Important: The same Observable must not be used again in a new job since this will cause completion events interleaving and causing data loss or other unexpected behaviour. Using one observable name in multiple observable sinks in the same job is allowed, this will not produce multiple completion or error events (just an intermingling of the results from the two sinks, but that should be fine in some use cases).

Jet 4.0
  • Method Details

    • name

      @Nonnull String name()
      Name of this instance.
    • addObserver

      @Nonnull UUID addObserver(@Nonnull Observer<T> observer)
      Registers an Observer to this Observable. It will receive all events currently in the backing Ringbuffer and then continue receiving any future events.
      registration ID associated with the added Observer, can be used to remove the Observer later
    • removeObserver

      void removeObserver(@Nonnull UUID registrationId)
      Removes a previously added Observer identified by its assigned registration ID. A removed Observer will not get notified about further events.
    • configureCapacity

      Observable<T> configureCapacity(int capacity)
      Set the capacity of the underlying Ringbuffer, which defaults to 10000.

      This method can be called only before the Ringbuffer gets created. This means before any Observers are added to the Observable and before any jobs containing observable sinks (with the same observable name) are submitted for execution.

      Important: only configure capacity once, multiple configuration are currently not supported.

      IllegalStateException - if the Ringbuffer has already been created
    • getConfiguredCapacity

      int getConfiguredCapacity()
      Returns the configured capacity of the underlying Ringbuffer..

      This method only works if the backing Ringbuffer has already been created. If so, it will be queried for its actual capacity, which can't be changed any longer. (Reminder: the Ringbuffer gets created either when the first Observer is added or when the job containing the observable sink (with the same observable name) is submitted for execution.)

      IllegalStateException - if the backing Ringbuffer has not yet been created
    • iterator

      @Nonnull default Iterator<T> iterator()
      Returns an iterator over the sequence of events produced by this Observable. If there are currently no events to observe, the iterator's hasNext() and next() methods will block. A completion event completes the iterator (hasNext() will return false) and a failure event makes the iterator's methods throw the underlying exception.

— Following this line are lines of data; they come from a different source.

/-! ### The naive series and Coleman's twisted function `ℓ_n^{(p)}` -/

/-- The polylogarithmic series `∑_{k ≥ 1} zᵏ / kⁿ` in `ℚ_p`, written as a `tsum` over `k : ℕ` of the
terms at `k + 1`. It converges exactly for `‖z‖ < 1`, where it is Coleman's `ℓ_n(z)`
[Coleman1982, §VI, p. 196]; elsewhere `tsum` returns junk. [cite: Coleman1982, §VI p. 196] -/
def polylogSeries (n : ℕ) (z : ℚ_[p]) : ℚ_[p] :=
  ∑' k : ℕ, z ^ (k + 1) / ((k : ℚ_[p]) + 1) ^ n

/-- The `N`-th Riemann sum `(1 - z^{p^N})⁻¹ ∑_{0 < a < p^N, p ∤ a} zᵃ / aⁿ` of `∫_{ℤ_pˣ} x⁻ⁿ dμ_z(x)` for
Koblitz' measure `μ_z(a + p^N ℤ_p) = zᵃ/(1 - z^{p^N})` [Coleman1982, §VII p. 202; Besser2002,
Prop. 2.1]. [cite: Coleman1982, Lemma 7.2] -/
def regPolylogSum (n N : ℕ) (z : ℚ_[p]) : ℚ_[p] :=
  (1 - z ^ (p ^ N))⁻¹ *
    ∑ a ∈ (Finset.range (p ^ N)).filter (fun a => ¬ p ∣ a), z ^ a / (a : ℚ_[p]) ^ n

/-- Coleman's twisted multilogarithm `ℓ_n^{(p)}(z) = ℓ_n(z) - p⁻ⁿ ℓ_n(zᵖ)`, which is rigid analytic on
`ℙ¹ ∖ B[1, |p|^{1/(p-1)}]` [Coleman1982, Prop. 6.2] and is given there by the measure integral
`∫_{ℤ_pˣ} x⁻ⁿ dμ_z(x)`, i.e. by the limit of `regPolylogSum p n N z` as `N → ∞`, for `z ∉ B(1,1)`
[Coleman1982, Lemma 7.2; Besser2002, Prop. 2.1]. Junk (`limUnder`) for `‖z - 1‖ < 1`.
[cite: Coleman1982, Lemma 7.2] -/
def regPolylog (n : ℕ) (z : ℚ_[p]) : ℚ_[p] :=
  limUnder atTop (fun N : ℕ => regPolylogSum p n N z)

/-- The Teichmüller representative `ω(z) = lim_{k→∞} z^{p^k}` of a `p`-adic unit `z ∈ ℤ_pˣ`: the unique
`(p-1)`-st root of unity (`± 1` for `p = 2`) congruent to `z` modulo `p`. For `‖z‖ < 1` the limit is
`0`; for `‖z‖ > 1` it does not exist (junk). [folklore] -/
def padicTeichmuller (z : ℚ_[p]) : ℚ_[p] :=
  limUnder atTop (fun k : ℕ => z ^ (p ^ k))

/-! ### The values `ℓ_n(1)` -/

/-- Auxiliary order of roots of unity used to evaluate `ℓ_n(1)`: `r = 3` for `p = 2`, `r = 2` for odd
`p` (any `r > 1` prime to `p` would do, [Coleman1982, Cor. 7.1a]). [folklore] -/
def auxRootOrder : ℕ := if p = 2 then 3 else 2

      If used against an Observable populated from a streaming job, the iterator will complete only in the case of an error or job cancellation.

      The iterator is not thread-safe.

      The iterator is backed by a blocking concurrent queue which stores all events until consumed.

      Specified by:
      iterator in interface Iterable<T>
    • toFuture

      @Nonnull default <R> CompletableFuture<R> toFuture(@Nonnull Function<Stream<T>,R> fn)
      Allows you to post-process the results of a Jet job on the client side using the standard Java Stream API. You provide a function that will receive the job results as a Stream<T> and return a single result (which can in fact be another Stream, if so desired).

      Returns a CompletableFuture that will become completed once your function has received all the job results through its Stream and returned the final result.

      A trivial example is counting, like this: observable.toFuture(Stream::count), however the Stream API is quite rich and you can perform arbitrary transformations and aggregations.

      This feature is intended to be used only on the results of a batch job. On an unbounded streaming job the stream-collecting operation will never reach the final result.

      fn - transform function which takes the stream of observed values and produces an altered value from it, which could also be a stream
    • destroy

      void destroy()
      Removes all previously registered observers and destroys the backing Ringbuffer.

      Note: if you call this while a job that publishes to this Observable is still active, it will silently create a new Ringbuffer and go on publishing to it.